Initiative of a State Government - pictures of technology at work

Pensioners with Bio-metric cards line-up to receive payments

 Biometric validation of Smart Card



Transaction Confirmation Receipt


Role of Government

State Governments can play a pro –active role in facilitating FI. Issuing official identity documents for opening accounts , creating awareness and involving district and block level functionaries in the entire process, meeting cost of cards and other devices for pilots, undertaking financial literacy drives are some of the ways in which the State and district administration have involved themselves.
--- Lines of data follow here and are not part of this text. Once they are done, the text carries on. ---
import Summits.CriticalPhenomena.PercolationContinuityZ3.Theorems.PercNearOneGluingNoHeavyLowerTailSunflowerLinkedCurrency
import HarnessLib

/-!
# `NoHeavyLowerTail` (crux stmt-CriticalPhenomena-4575), abstract sunflower cubic: (RES0′) for every number of
# petals on PURE families — every petal at the floor of one of the two faces

Support file (seat `prim-ineq-prove-1` gen 60; `--supports stmt-CriticalPhenomena-4575`).  No `sorry`, no named facts.
Memo: run/shared/lean/prim/prim-ineq-prove-1/FINDING-HFACE-prove1-g60.md §3.

Two-linked-systems model (`…SunflowerLinkedCurrency`, `…SunflowerTwoCoinPairwiseModel`): coins `τ, σ, s`, floors
`α₀₀ ≤ α₀₁ ≤ α₁₁`, petals `(y,k,g,h)`, `Ȳ = (1−s)y + sk`, `H = (1−σ)g + σh`, `G = c₀ + τ(1−σ)Ȳ + s(1−τ)H`,
`g* = G(floor)`, `a = G(full)`.  A petal is `H`-FLOOR if `g = α₀₁, h = α₁₁` (all its excess is on the `Ȳ` face: x-hubs,
k-hubs, cheap-`y` petals) and `Ȳ`-FLOOR if `y = α₀₀, k = α₀₁` (then `g = α₀₁` by the link `g ≤ k`: the pure `h`-petals).
A family is PURE if every petal is one or the other.  Pure families are the extreme case of the two-coin INcompatibility
that Theorem Y (`res0_pairwise`) cannot handle: an `H`-floor petal and a `Ȳ`-floor petal are never compatible, and the
product of the two classes exceeds the two-face potential by the full cross term.

**`res0_pure`**: every pure family satisfies (RES0′) `∏ G_j ≤ (g*)^(n−1)·a`, for every `n`, from the `Ȳ`-face budget
`∏ Ȳ_j ≤ b_Ȳ^(n−1)` and the `h`-cell budget `∏ h_j ≤ α₁₁^(n−1)` alone, for every `c₀ ≥ τσ`.  Proof: one coin on each
class (`rfun_anti`), then the cross term `ε_Y(1/b_Ȳ − 1)·ε_h(1/α₁₁ − 1)` is paid by the unused `g`-cell capacity
`ε_g(1/α₀₁ − 1)`, i.e. by the structural inequality `τ(1−σ)(1 − b_Ȳ)·σ(1 − α₁₁) ≤ (1−σ)(1 − α₀₁)·g*`, which holds
exactly because `g* ≥ τσ + τ(1−σ)b_Ȳ` (`pure_cross_le`).  An all-`n` class ACROSS the two-coin diagonal with both
classes non-trivial and mutually incompatible: it contains every `{x-hubs, k-hubs, cheap-y cloud} ∪ {h-petals}` family
(gen 52's tight pair `{hub, h-petal}` is its `n = 2`, `g = α₀₁` instance); not covered by `res0_pairwise`,
`res0_comonotone`, `res0_classK` (`h ≤ k`), `res0_hfloor` or `res0_Wdominant`.
-/

noncomputable section

namespace Summit.CriticalPhenomena.PercolationContinuityZ3.Theorems.SunflowerPartition

namespace SafeCalc

namespace LinkedCurrency

open Finset

variable {κ : Type*}

/-- **The cross term of a pure family is paid by the unused `g`-cell.**  With `p = τ(1−σ)`, `q = s(1−τ)`,
`g* = c₀ + p b_Ȳ + q b_H ≥ τσ + p b_Ȳ` (`c₀ ≥ τσ`, `q b_H ≥ 0`), `0 ≤ b_Ȳ`, `α₀₁ ≤ α₁₁ ≤ 1`, `0 ≤ σ ≤ 1`:
`p(1 − b_Ȳ)·σ(1 − α₁₁) ≤ (1 − σ)(1 − α₀₁)·g*`. [this work] -/
theorem pure_cross_le {τ σ bY α01 α11 gst : ℝ} (hτ0 : 0 ≤ τ) (hσ0 : 0 ≤ σ) (hσ1 : σ ≤ 1) (hbY0 : 0 ≤ bY)
    (h11 : α01 ≤ α11) (hα1 : α11 ≤ 1) (hg : τ * σ + τ * (1 - σ) * bY ≤ gst) :
    τ * (1 - σ) * (1 - bY) * (σ * (1 - α11)) ≤ (1 - σ) * (1 - α01) * gst := by
  have h1 : (1 - σ) * (1 - α01) * (τ * σ + τ * (1 - σ) * bY) ≤ (1 - σ) * (1 - α01) * gst :=
    mul_le_mul_of_nonneg_left hg (mul_nonneg (by linarith) (by linarith))
  have h2 : τ * (1 - σ) * (1 - bY) * (σ * (1 - α11)) ≤ (1 - σ) * (1 - α01) * (τ * σ) := by
    have e : (1 - σ) * (1 - α01) * (τ * σ) - τ * (1 - σ) * (1 - bY) * (σ * (1 - α11)) =
        τ * σ * (1 - σ) * ((α11 - α01) + bY * (1 - α11)) := by ring
    nlinarith [mul_nonneg (mul_nonneg (mul_nonneg hτ0 hσ0) (by linarith : (0:ℝ) ≤ 1 - σ))
      (add_nonneg (by linarith : (0:ℝ) ≤ α11 - α01) (mul_nonneg hbY0 (by linarith : (0:ℝ) ≤ 1 - α11)))]
  have h3 : 0 ≤ (1 - σ) * (1 - α01) * (τ * (1 - σ) * bY) :=
    mul_nonneg (mul_nonneg (by linarith) (by linarith)) (mul_nonneg (mul_nonneg hτ0 (by linarith)) hbY0)
  nlinarith

/-- One coin for a class whose value factors are `1 + a_j` with `1 + a_j/ε = u_j` and `∏ u_j ≤ U`: then
`∏ (1 + a_j) ≤ 1 + ε (U − 1)` (`0 < ε ≤ 1`, `a_j ≥ 0`). [this work] -/
theorem one_coin_class [DecidableEq κ] (S : Finset κ) (a : κ → ℝ) (ha : ∀ j ∈ S, 0 ≤ a j) {ε U : ℝ}
    (hε : 0 < ε) (hε1 : ε ≤ 1) (hU : ∏ j ∈ S, (1 + a j / ε) ≤ U) :
    ∏ j ∈ S, (1 + a j) ≤ 1 + ε * (U - 1) := by
  have h1 := rfun_anti S a ha hε hε1
  have h2 : ∏ j ∈ S, (1 + a j / 1) = ∏ j ∈ S, (1 + a j) := prod_congr rfl fun j _ => by rw [div_one]
  rw [h2, one_mul] at h1
  have h3 : ε * (∏ j ∈ S, (1 + a j / ε) - 1) ≤ ε * (U - 1) := mul_le_mul_of_nonneg_left (by linarith) hε.le
  linarith

set_option maxHeartbeats 400000 in
/-- **(RES0′) ∀n ON PURE FAMILIES, from the `Ȳ`-face and `h`-cell budgets.**  Coins `0 < τ < 1`, `0 ≤ σ < 1`,
`0 < s ≤ 1`; floors `0 < α₀₀ ≤ α₀₁ ≤ α₁₁ ≤ 1`; any `c₀ ≥ τσ`.  Petals `j ∈ S` with `α₀₀ ≤ y_j`, `α₀₁ ≤ k_j`,
`y_j ≤ 1`, `k_j ≤ 1`, `α₁₁ ≤ h_j`, each PURE: either `H`-floor (`g_j = α₀₁ ∧ h_j = α₁₁`) or `Ȳ`-floor
(`y_j = α₀₀ ∧ k_j = α₀₁ ∧ g_j = α₀₁`).  Budgets: `∏ ((1−s)y_j + s k_j) ≤ ((1−s)α₀₀ + sα₀₁)^(|S|−1)` and
`∏ h_j ≤ α₁₁^(|S|−1)`.  Then `∏ G_j ≤ (g*)^(|S|−1)·a`. [this work] -/
theorem res0_pure [DecidableEq κ] {τ σ s α00 α01 α11 c0 : ℝ} (hτ0 : 0 < τ) (hτ1 : τ < 1) (hσ0 : 0 < σ)
    (hσ1 : σ < 1) (hs0 : 0 < s) (hs1 : s ≤ 1) (hα0 : 0 < α00) (h01 : α00 ≤ α01) (h11 : α01 ≤ α11) (hα1 : α11 ≤ 1)
    (hc0 : τ * σ ≤ c0)
    (S : Finset κ) (hS : S.Nonempty) (y k gc h : κ → ℝ)
    (hy : ∀ j ∈ S, α00 ≤ y j) (hk : ∀ j ∈ S, α01 ≤ k j) (hh : ∀ j ∈ S, α11 ≤ h j)
    (hpure : ∀ j ∈ S, (gc j = α01 ∧ h j = α11) ∨ (y j = α00 ∧ k j = α01 ∧ gc j = α01))
    (hBY : ∏ j ∈ S, ((1 - s) * y j + s * k j) ≤ ((1 - s) * α00 + s * α01) ^ (S.card - 1))
    (hBh : ∏ j ∈ S, h j ≤ α11 ^ (S.card - 1)) :
    ∏ j ∈ S, (c0 + τ * (1 - σ) * ((1 - s) * y j + s * k j) + s * (1 - τ) * ((1 - σ) * gc j + σ * h j)) ≤
      (c0 + τ * (1 - σ) * ((1 - s) * α00 + s * α01) + s * (1 - τ) * ((1 - σ) * α01 + σ * α11)) ^ (S.card - 1) *
        (c0 + τ * (1 - σ) + s * (1 - τ)) := by
  have hτ1' : 0 < 1 - τ := sub_pos.2 hτ1
  have hσ1' : 0 < 1 - σ := sub_pos.2 hσ1
  have hs1' : 0 ≤ 1 - s := sub_nonneg.2 hs1
  have hα01 : 0 < α01 := lt_of_lt_of_le hα0 h01
  have hα11 : 0 < α11 := lt_of_lt_of_le hα01 h11
  obtain ⟨p, hp⟩ : ∃ e : ℝ, e = τ * (1 - σ) := ⟨_, rfl⟩
  obtain ⟨q, hq⟩ : ∃ e : ℝ, e = s * (1 - τ) := ⟨_, rfl⟩
  simp only [← hp, ← hq]
  have hp0 : 0 < p := by rw [hp]; exact mul_pos hτ0 hσ1'
  have hq0 : 0 < q := by rw [hq]; exact mul_pos hs0 hτ1'
  obtain ⟨bY, hbY⟩ : ∃ e : ℝ, e = (1 - s) * α00 + s * α01 := ⟨_, rfl⟩
  obtain ⟨bH, hbH⟩ : ∃ e : ℝ, e = (1 - σ) * α01 + σ * α11 := ⟨_, rfl⟩
  rw [← hbY] at hBY ⊢
  rw [← hbH]
  have hbY0 : 0 < bY := by rw [hbY]; nlinarith [mul_nonneg hs1' hα0.le, mul_pos hs0 hα01]
  have hbY1 : bY ≤ 1 := by rw [hbY]; nlinarith [h01, h11, hα1]
  have hbH0 : 0 < bH := by rw [hbH]; nlinarith [mul_pos hσ1' hα01, mul_nonneg hσ0.le hα11.le]
  -- the floor value g* and the two masses
  obtain ⟨g, hgdef⟩ : ∃ e : ℝ, e = c0 + p * bY + q * bH := ⟨_, rfl⟩
  rw [← hgdef]
  have hgτ : τ * σ + τ * (1 - σ) * bY ≤ g := by
    rw [hgdef, ← hp]; nlinarith [mul_pos hq0 hbH0]
  have hgpos : 0 < g := by nlinarith [mul_pos hp0 hbY0, mul_nonneg hτ0.le hσ0.le]
  have hgne : g ≠ 0 := hgpos.ne'
  obtain ⟨εY, hεYd⟩ : ∃ e : ℝ, e = p * bY / g := ⟨_, rfl⟩
  obtain ⟨εh, hεhd⟩ : ∃ e : ℝ, e = q * σ * α11 / g := ⟨_, rfl⟩
  have hεY0 : 0 < εY := by rw [hεYd]; exact div_pos (mul_pos hp0 hbY0) hgpos
  have hεY1 : εY ≤ 1 := by
    rw [hεYd, div_le_one hgpos, hgdef]; nlinarith [mul_pos hq0 hbH0, mul_nonneg hτ0.le hσ0.le]
  have hεh0 : 0 < εh := by rw [hεhd]; exact div_pos (mul_pos (mul_pos hq0 hσ0) hα11) hgpos
  have hεh1 : εh ≤ 1 := by
    rw [hεhd, div_le_one hgpos, hgdef, hbH]
    nlinarith [mul_pos hp0 hbY0, mul_nonneg hτ0.le hσ0.le, mul_nonneg (mul_nonneg hq0.le hσ1'.le) hα01.le,
      mul_nonneg (mul_nonneg hq0.le hσ0.le) hα11.le, mul_le_mul_of_nonneg_left hα1 (mul_nonneg hq0.le hσ0.le)]
  -- the two classes
  obtain ⟨S1, hS1⟩ : ∃ T : Finset κ, T = S.filter (fun j => gc j = α01 ∧ h j = α11) := ⟨_, rfl⟩
  obtain ⟨S2, hS2⟩ : ∃ T : Finset κ, T = S.filter (fun j => ¬ (gc j = α01 ∧ h j = α11)) := ⟨_, rfl⟩
  have hS12 : ∀ f : κ → ℝ, ∏ j ∈ S, f j = (∏ j ∈ S1, f j) * ∏ j ∈ S2, f j := fun f => by
    rw [hS1, hS2]; exact (prod_filter_mul_prod_filter_not S _ f).symm
  have hcard12 : S1.card + S2.card = S.card := by
    rw [hS1, hS2]; exact Finset.card_filter_add_card_filter_not _
  have hS1sub : S1 ⊆ S := by rw [hS1]; exact filter_subset _ _
  have hS2sub : S2 ⊆ S := by rw [hS2]; exact filter_subset _ _
  have hS1p : ∀ j ∈ S1, gc j = α01 ∧ h j = α11 := fun j hj => by
    rw [hS1] at hj; exact (mem_filter.1 hj).2
  have hS2p : ∀ j ∈ S2, y j = α00 ∧ k j = α01 ∧ gc j = α01 := fun j hj => by
    rw [hS2] at hj
    have h1 := mem_filter.1 hj
    rcases hpure j h1.1 with h2 | h2
    · exact absurd h2 h1.2
    · exact h2
  -- class-1 excess a_j = p (Ȳ_j − bY)/g, class-2 excess e_j = q σ (h_j − α11)/g
  obtain ⟨a, ha⟩ : ∃ f : κ → ℝ, f = fun j => p * ((1 - s) * y j + s * k j - bY) / g := ⟨_, rfl⟩
  have haj : ∀ j, a j = p * ((1 - s) * y j + s * k j - bY) / g := fun j => by rw [ha]
  have hYge : ∀ j ∈ S, bY ≤ (1 - s) * y j + s * k j := fun j hj => by
    rw [hbY]; nlinarith [mul_le_mul_of_nonneg_left (hy j hj) hs1', mul_le_mul_of_nonneg_left (hk j hj) hs0.le]
  have ha0 : ∀ j ∈ S1, 0 ≤ a j := fun j hj => by
    rw [haj]; exact div_nonneg (mul_nonneg hp0.le (sub_nonneg.2 (hYge j (hS1sub hj)))) hgpos.le
  obtain ⟨e, he⟩ : ∃ f : κ → ℝ, f = fun j => q * σ * (h j - α11) / g := ⟨_, rfl⟩
  have hej : ∀ j, e j = q * σ * (h j - α11) / g := fun j => by rw [he]
  have he0 : ∀ j ∈ S2, 0 ≤ e j := fun j hj => by
    rw [hej]; exact div_nonneg (mul_nonneg (mul_nonneg hq0.le hσ0.le) (sub_nonneg.2 (hh j (hS2sub hj)))) hgpos.le
  -- factorisations of G_j on the two classes
  have hG1 : ∀ j ∈ S1, c0 + p * ((1 - s) * y j + s * k j) + q * ((1 - σ) * gc j + σ * h j) = g * (1 + a j) := by
    intro j hj
    obtain ⟨hg1, hh1⟩ := hS1p j hj
    have e1 : g * a j = p * ((1 - s) * y j + s * k j - bY) := by rw [haj]; field_simp
    rw [hg1, hh1]
    linear_combination (-1 : ℝ) * e1 - hgdef - q * hbH
  have hG2 : ∀ j ∈ S2, c0 + p * ((1 - s) * y j + s * k j) + q * ((1 - σ) * gc j + σ * h j) = g * (1 + e j) := by
    intro j hj
    obtain ⟨hy2, hk2, hg2⟩ := hS2p j hj
    have e1 : g * e j = q * σ * (h j - α11) := by rw [hej]; field_simp
    rw [hy2, hk2, hg2]
    linear_combination (-1 : ℝ) * e1 - hgdef - q * hbH - p * hbY
  -- the Ȳ-face budget seen by class 1 (class-2 petals sit at the face floor): X1 ≤ 1/bY
  have hcard : 1 ≤ S.card := card_pos.2 hS
  have hratioY : ∏ j ∈ S, (((1 - s) * y j + s * k j) / bY) ≤ 1 / bY := by
    rw [prod_div_distrib, prod_const, div_le_div_iff₀ (pow_pos hbY0 _) hbY0, one_mul,
      show bY ^ S.card = bY ^ (S.card - 1) * bY by
        conv_lhs => rw [show S.card = (S.card - 1) + 1 by omega, pow_succ]]
    exact mul_le_mul_of_nonneg_right hBY hbY0.le
  have hX1 : ∏ j ∈ S1, (1 + a j / εY) ≤ 1 / bY := by
    have e1 : ∀ j ∈ S1, 1 + a j / εY = ((1 - s) * y j + s * k j) / bY := fun j _ => by
      rw [haj, hεYd]; field_simp; ring
    rw [prod_congr rfl e1]
    have e2 : ∏ j ∈ S2, (((1 - s) * y j + s * k j) / bY) = 1 := by
      refine prod_eq_one fun j hj => ?_
      obtain ⟨hy2, hk2, _⟩ := hS2p j hj
      rw [hy2, hk2, ← hbY, div_self hbY0.ne']
    have e3 := hS12 (fun j => ((1 - s) * y j + s * k j) / bY)
    rw [e2, mul_one] at e3
    rw [← e3]; exact hratioY
  -- the h-cell budget seen by class 2: R2 ≤ 1/α11
  have hratioh : ∏ j ∈ S, (h j / α11) ≤ 1 / α11 := by
    rw [prod_div_distrib, prod_const, div_le_div_iff₀ (pow_pos hα11 _) hα11, one_mul,
      show α11 ^ S.card = α11 ^ (S.card - 1) * α11 by
        conv_lhs => rw [show S.card = (S.card - 1) + 1 by omega, pow_succ]]
    exact mul_le_mul_of_nonneg_right hBh hα11.le
  have hR2 : ∏ j ∈ S2, (1 + e j / εh) ≤ 1 / α11 := by
    have e1 : ∀ j ∈ S2, 1 + e j / εh = h j / α11 := fun j _ => by
      rw [hej, hεhd]; field_simp; ring
    rw [prod_congr rfl e1]
    have e2 : ∏ j ∈ S1, (h j / α11) = 1 := by
      refine prod_eq_one fun j hj => ?_
      rw [(hS1p j hj).2, div_self hα11.ne']
    have e3 := hS12 (fun j => h j / α11)
    rw [e2, one_mul] at e3
    rw [← e3]; exact hratioh
  -- one coin on each class
  have hP1 := one_coin_class S1 a ha0 hεY0 hεY1 hX1
  have hP2 := one_coin_class S2 e he0 hεh0 hεh1 hR2
  have hP1pos : 0 ≤ ∏ j ∈ S1, (1 + a j) := prod_nonneg fun j hj => by linarith [ha0 j hj]
  have hP2pos : 0 ≤ ∏ j ∈ S2, (1 + e j) := prod_nonneg fun j hj => by linarith [he0 j hj]
  -- the endgame: g (1 + εY(1/bY − 1))(1 + εh(1/α11 − 1)) ≤ c0 + p + q  (cross term ≤ unused g-cell)
  have hcross := pure_cross_le hτ0.le hσ0.le hσ1.le hbY0.le h11 hα1 hgτ
  have hkey : g * ((1 + εY * (1 / bY - 1)) * (1 + εh * (1 / α11 - 1))) ≤ c0 + p + q := by
    have e1 : g * (1 + εY * (1 / bY - 1)) = c0 + p + q * bH := by
      rw [hεYd]; field_simp; rw [hgdef]; ring
    have e2 : (c0 + p + q * bH) * (1 + εh * (1 / α11 - 1)) =
        c0 + p + q * bH + (c0 + p + q * bH) * (q * σ * (1 - α11)) / g := by
      rw [hεhd]; field_simp
    rw [← mul_assoc, e1, e2]
    have e3 : (c0 + p + q * bH) * (q * σ * (1 - α11)) / g ≤ q * (1 - bH) := by
      rw [div_le_iff₀ hgpos]
      have e4 : c0 + p + q * bH = g + p * (1 - bY) := by rw [hgdef]; ring
      rw [e4]
      -- (g + p(1−bY)) q σ (1−α11) ≤ q (1−bH) g  ⟸  p(1−bY)σ(1−α11) ≤ (1−σ)(1−α01) g
      have e5 : q * (1 - bH) * g - (g + p * (1 - bY)) * (q * σ * (1 - α11)) =
          q * ((1 - σ) * (1 - α01) * g - p * (1 - bY) * (σ * (1 - α11))) := by rw [hbH]; ring
      have hcross' : p * (1 - bY) * (σ * (1 - α11)) ≤ (1 - σ) * (1 - α01) * g := by rw [hp]; exact hcross
      have e6 := mul_nonneg hq0.le (sub_nonneg.2 hcross')
      linarith
    linarith
  -- assemble
  rw [hS12, prod_congr rfl hG1, prod_congr rfl hG2, prod_const_mul', prod_const_mul']
  have hpow : g ^ S1.card * (∏ j ∈ S1, (1 + a j)) * (g ^ S2.card * ∏ j ∈ S2, (1 + e j)) =
      g ^ (S.card - 1) * (g * ((∏ j ∈ S1, (1 + a j)) * ∏ j ∈ S2, (1 + e j))) := by
    have : g ^ S1.card * g ^ S2.card = g ^ (S.card - 1) * g := by
      rw [← pow_add, hcard12]
      conv_lhs => rw [show S.card = (S.card - 1) + 1 by omega, pow_succ]
    calc g ^ S1.card * (∏ j ∈ S1, (1 + a j)) * (g ^ S2.card * ∏ j ∈ S2, (1 + e j))
        = (g ^ S1.card * g ^ S2.card) * ((∏ j ∈ S1, (1 + a j)) * ∏ j ∈ S2, (1 + e j)) := by ring
      _ = _ := by rw [this]; ring
  rw [hpow]
  refine mul_le_mul_of_nonneg_left ?_ (by positivity)
  have hprod : (∏ j ∈ S1, (1 + a j)) * ∏ j ∈ S2, (1 + e j) ≤
      (1 + εY * (1 / bY - 1)) * (1 + εh * (1 / α11 - 1)) :=
    mul_le_mul hP1 hP2 hP2pos (by linarith)
  calc g * ((∏ j ∈ S1, (1 + a j)) * ∏ j ∈ S2, (1 + e j))
      ≤ g * ((1 + εY * (1 / bY - 1)) * (1 + εh * (1 / α11 - 1))) := mul_le_mul_of_nonneg_left hprod hgpos.le
    _ ≤ c0 + p + q := hkey

end LinkedCurrency

end SafeCalc

end Summit.CriticalPhenomena.PercolationContinuityZ3.Theorems.SunflowerPartition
India Post is also looking to diversify its activities and leverage on its huge network of post offices, the postman’s intimate knowledge of the local population and the enormous trust reposed in him. Banks are entering into agreements with India Post for using post offices as agents for branchless banking.

Work in progress

The Finance Minister in his budget for 2007-08 has announced the setting up of two funds for FI; the first called Financial Inclusion Fund for developmental and promotional interventions and the other called Financial Inclusion Technology Fund to meet cost of technology adoption of about $ 125 million each. The scope of these funds is being worked out. Setting up of financial literacy centres and credit counseling on a pilot basis, launching a national financial literacy campaign, forging linkages with informal sources with suitable safeguards through appropriate legislation, evolving industry wide standards for IT solutions, facilitating low cost remittance products are some of the initiatives currently under way for furthering FI.

Thank You.


Text of speech by Smt. Usha Thorat, Deputy Governor, Reserve Bank of India at the HMT-DFID Financial Inclusion Conference 2007, Whitehall Place, London, UK on June 19, 2007.